§ Assigned task:
Given the material below, output exactly the lines from the line with "# companions p613384, p620653, p621903, p622336, p622724)" to the line with "hypothesis-shaped inputs stated", both ends included, and no other lines.

§ Material supplied:
==================================================
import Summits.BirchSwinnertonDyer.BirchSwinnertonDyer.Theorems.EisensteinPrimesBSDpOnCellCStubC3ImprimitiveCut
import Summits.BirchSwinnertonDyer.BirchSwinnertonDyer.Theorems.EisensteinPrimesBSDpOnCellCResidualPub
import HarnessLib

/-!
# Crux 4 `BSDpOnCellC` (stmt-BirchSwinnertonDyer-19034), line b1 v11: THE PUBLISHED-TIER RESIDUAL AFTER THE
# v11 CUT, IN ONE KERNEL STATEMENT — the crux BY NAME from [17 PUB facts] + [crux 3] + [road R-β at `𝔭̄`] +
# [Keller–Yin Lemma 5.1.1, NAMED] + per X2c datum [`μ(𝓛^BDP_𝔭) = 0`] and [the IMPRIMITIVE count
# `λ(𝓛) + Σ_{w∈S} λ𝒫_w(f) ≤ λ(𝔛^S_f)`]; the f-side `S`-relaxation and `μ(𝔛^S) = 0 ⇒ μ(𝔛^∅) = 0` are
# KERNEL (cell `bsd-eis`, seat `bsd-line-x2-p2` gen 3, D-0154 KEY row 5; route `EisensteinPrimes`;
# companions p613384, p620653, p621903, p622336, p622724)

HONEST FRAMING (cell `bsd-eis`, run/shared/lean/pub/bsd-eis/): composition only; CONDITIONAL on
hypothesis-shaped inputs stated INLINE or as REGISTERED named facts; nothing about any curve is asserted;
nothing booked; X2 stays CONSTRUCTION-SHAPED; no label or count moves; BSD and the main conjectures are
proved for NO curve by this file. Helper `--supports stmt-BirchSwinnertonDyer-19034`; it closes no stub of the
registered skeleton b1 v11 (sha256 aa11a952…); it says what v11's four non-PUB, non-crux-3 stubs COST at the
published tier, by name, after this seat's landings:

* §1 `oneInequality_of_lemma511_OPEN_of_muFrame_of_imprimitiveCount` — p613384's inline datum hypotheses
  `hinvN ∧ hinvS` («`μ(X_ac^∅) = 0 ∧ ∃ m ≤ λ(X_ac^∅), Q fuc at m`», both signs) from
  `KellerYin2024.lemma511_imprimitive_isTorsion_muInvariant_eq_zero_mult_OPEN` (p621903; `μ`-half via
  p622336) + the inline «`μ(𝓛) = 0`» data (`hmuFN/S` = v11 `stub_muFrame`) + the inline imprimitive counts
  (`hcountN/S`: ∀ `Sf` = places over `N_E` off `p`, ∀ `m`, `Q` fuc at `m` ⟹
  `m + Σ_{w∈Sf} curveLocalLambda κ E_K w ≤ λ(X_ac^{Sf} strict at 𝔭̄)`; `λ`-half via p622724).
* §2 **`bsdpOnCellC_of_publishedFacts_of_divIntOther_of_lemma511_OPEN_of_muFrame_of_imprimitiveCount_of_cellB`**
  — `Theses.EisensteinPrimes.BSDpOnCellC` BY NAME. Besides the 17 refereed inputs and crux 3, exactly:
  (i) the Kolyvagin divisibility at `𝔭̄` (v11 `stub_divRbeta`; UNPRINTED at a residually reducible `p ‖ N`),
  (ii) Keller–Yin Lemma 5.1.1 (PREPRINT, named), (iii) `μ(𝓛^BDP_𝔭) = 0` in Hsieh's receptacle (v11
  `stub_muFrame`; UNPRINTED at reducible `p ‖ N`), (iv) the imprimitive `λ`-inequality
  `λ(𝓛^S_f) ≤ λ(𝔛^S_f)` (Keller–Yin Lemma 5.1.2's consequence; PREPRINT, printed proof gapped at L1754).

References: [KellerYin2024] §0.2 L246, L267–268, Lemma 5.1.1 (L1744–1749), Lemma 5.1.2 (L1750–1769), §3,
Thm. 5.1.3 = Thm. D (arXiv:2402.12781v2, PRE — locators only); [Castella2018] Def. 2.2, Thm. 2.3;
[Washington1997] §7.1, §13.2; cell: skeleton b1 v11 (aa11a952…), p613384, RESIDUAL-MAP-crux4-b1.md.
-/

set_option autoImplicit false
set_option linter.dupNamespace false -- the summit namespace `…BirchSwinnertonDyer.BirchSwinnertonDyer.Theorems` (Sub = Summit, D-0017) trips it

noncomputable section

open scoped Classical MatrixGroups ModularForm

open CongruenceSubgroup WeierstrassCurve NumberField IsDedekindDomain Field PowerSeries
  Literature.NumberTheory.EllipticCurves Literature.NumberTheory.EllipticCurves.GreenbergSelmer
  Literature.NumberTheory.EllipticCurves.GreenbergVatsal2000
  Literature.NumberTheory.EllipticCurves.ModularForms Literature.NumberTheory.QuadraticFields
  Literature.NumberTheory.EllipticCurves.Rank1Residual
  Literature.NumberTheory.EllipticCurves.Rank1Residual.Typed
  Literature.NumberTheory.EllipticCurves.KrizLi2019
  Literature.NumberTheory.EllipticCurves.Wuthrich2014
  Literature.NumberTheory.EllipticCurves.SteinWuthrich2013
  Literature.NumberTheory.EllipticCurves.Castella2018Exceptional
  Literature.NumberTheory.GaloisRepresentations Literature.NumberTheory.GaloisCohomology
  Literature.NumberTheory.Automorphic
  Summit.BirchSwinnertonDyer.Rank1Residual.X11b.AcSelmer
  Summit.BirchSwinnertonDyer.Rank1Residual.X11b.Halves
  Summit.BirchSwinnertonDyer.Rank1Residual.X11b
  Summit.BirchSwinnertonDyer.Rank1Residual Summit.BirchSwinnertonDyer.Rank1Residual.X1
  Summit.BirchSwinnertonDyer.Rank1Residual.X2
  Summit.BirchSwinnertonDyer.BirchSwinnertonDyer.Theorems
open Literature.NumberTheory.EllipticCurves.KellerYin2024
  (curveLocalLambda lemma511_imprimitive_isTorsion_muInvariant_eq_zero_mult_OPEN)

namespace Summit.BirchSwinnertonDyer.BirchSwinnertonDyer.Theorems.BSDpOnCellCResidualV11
==================================================
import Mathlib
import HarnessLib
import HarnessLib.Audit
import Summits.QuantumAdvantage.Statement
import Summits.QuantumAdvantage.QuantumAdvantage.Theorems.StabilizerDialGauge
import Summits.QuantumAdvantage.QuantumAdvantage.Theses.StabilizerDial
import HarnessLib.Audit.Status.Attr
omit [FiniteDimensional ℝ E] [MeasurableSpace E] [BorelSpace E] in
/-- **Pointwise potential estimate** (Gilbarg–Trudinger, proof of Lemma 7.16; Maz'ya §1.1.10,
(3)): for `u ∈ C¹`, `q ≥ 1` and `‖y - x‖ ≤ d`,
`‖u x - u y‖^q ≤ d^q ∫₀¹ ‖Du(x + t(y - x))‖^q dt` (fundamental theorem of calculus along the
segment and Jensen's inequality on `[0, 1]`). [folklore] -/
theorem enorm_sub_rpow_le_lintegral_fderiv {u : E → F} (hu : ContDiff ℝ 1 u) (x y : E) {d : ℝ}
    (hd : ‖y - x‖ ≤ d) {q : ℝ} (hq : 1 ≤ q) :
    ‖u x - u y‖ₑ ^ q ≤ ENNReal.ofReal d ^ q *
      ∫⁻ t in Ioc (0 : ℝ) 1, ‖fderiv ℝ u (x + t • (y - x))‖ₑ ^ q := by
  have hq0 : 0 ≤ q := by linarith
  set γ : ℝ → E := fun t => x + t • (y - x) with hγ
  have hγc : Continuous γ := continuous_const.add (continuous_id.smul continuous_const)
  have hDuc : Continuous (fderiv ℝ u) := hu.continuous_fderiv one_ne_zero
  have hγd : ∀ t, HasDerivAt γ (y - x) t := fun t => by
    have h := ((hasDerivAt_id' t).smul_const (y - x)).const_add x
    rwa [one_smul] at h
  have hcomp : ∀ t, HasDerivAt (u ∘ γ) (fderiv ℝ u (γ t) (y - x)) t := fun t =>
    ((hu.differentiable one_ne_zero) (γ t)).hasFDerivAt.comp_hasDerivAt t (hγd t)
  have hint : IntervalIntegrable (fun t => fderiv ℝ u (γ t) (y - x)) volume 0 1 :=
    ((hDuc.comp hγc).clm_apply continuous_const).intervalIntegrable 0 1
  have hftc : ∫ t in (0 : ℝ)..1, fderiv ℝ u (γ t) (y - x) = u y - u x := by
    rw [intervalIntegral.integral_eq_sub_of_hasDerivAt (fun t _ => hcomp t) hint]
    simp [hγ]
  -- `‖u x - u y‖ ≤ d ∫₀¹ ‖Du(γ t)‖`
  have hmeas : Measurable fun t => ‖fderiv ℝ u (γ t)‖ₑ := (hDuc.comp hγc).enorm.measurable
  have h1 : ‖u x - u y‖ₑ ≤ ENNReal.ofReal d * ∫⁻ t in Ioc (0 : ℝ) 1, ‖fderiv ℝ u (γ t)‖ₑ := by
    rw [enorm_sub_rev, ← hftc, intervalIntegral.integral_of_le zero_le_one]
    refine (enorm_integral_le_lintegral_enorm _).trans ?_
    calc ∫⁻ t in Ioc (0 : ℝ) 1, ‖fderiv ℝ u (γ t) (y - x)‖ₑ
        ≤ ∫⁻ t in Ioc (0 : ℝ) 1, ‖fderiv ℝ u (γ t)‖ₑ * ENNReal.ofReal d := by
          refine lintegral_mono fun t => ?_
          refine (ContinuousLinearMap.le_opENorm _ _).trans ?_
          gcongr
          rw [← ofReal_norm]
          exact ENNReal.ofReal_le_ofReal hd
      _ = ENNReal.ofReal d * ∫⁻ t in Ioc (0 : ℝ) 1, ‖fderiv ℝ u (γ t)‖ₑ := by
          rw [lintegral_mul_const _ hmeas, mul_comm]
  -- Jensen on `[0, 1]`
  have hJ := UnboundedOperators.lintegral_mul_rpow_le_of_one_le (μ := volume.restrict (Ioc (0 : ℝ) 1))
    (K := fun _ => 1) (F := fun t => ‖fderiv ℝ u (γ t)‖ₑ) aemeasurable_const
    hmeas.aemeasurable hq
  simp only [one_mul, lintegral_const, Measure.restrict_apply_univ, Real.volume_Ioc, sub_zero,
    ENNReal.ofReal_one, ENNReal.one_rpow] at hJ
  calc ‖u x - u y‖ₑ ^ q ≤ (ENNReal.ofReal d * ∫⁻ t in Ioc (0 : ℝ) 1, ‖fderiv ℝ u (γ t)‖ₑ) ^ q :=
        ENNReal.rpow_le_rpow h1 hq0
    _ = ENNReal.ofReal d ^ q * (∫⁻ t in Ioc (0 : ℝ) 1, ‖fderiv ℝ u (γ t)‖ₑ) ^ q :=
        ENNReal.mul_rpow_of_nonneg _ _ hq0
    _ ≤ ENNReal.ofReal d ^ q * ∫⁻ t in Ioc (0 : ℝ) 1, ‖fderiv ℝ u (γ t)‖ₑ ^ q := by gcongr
==================================================
§ Written solution:
# companions p613384, p620653, p621903, p622336, p622724)

HONEST FRAMING (cell `bsd-eis`, run/shared/lean/pub/bsd-eis/): composition only; CONDITIONAL on
hypothesis-shaped inputs stated INLINE or as REGISTERED named facts; nothing about any curve is asserted;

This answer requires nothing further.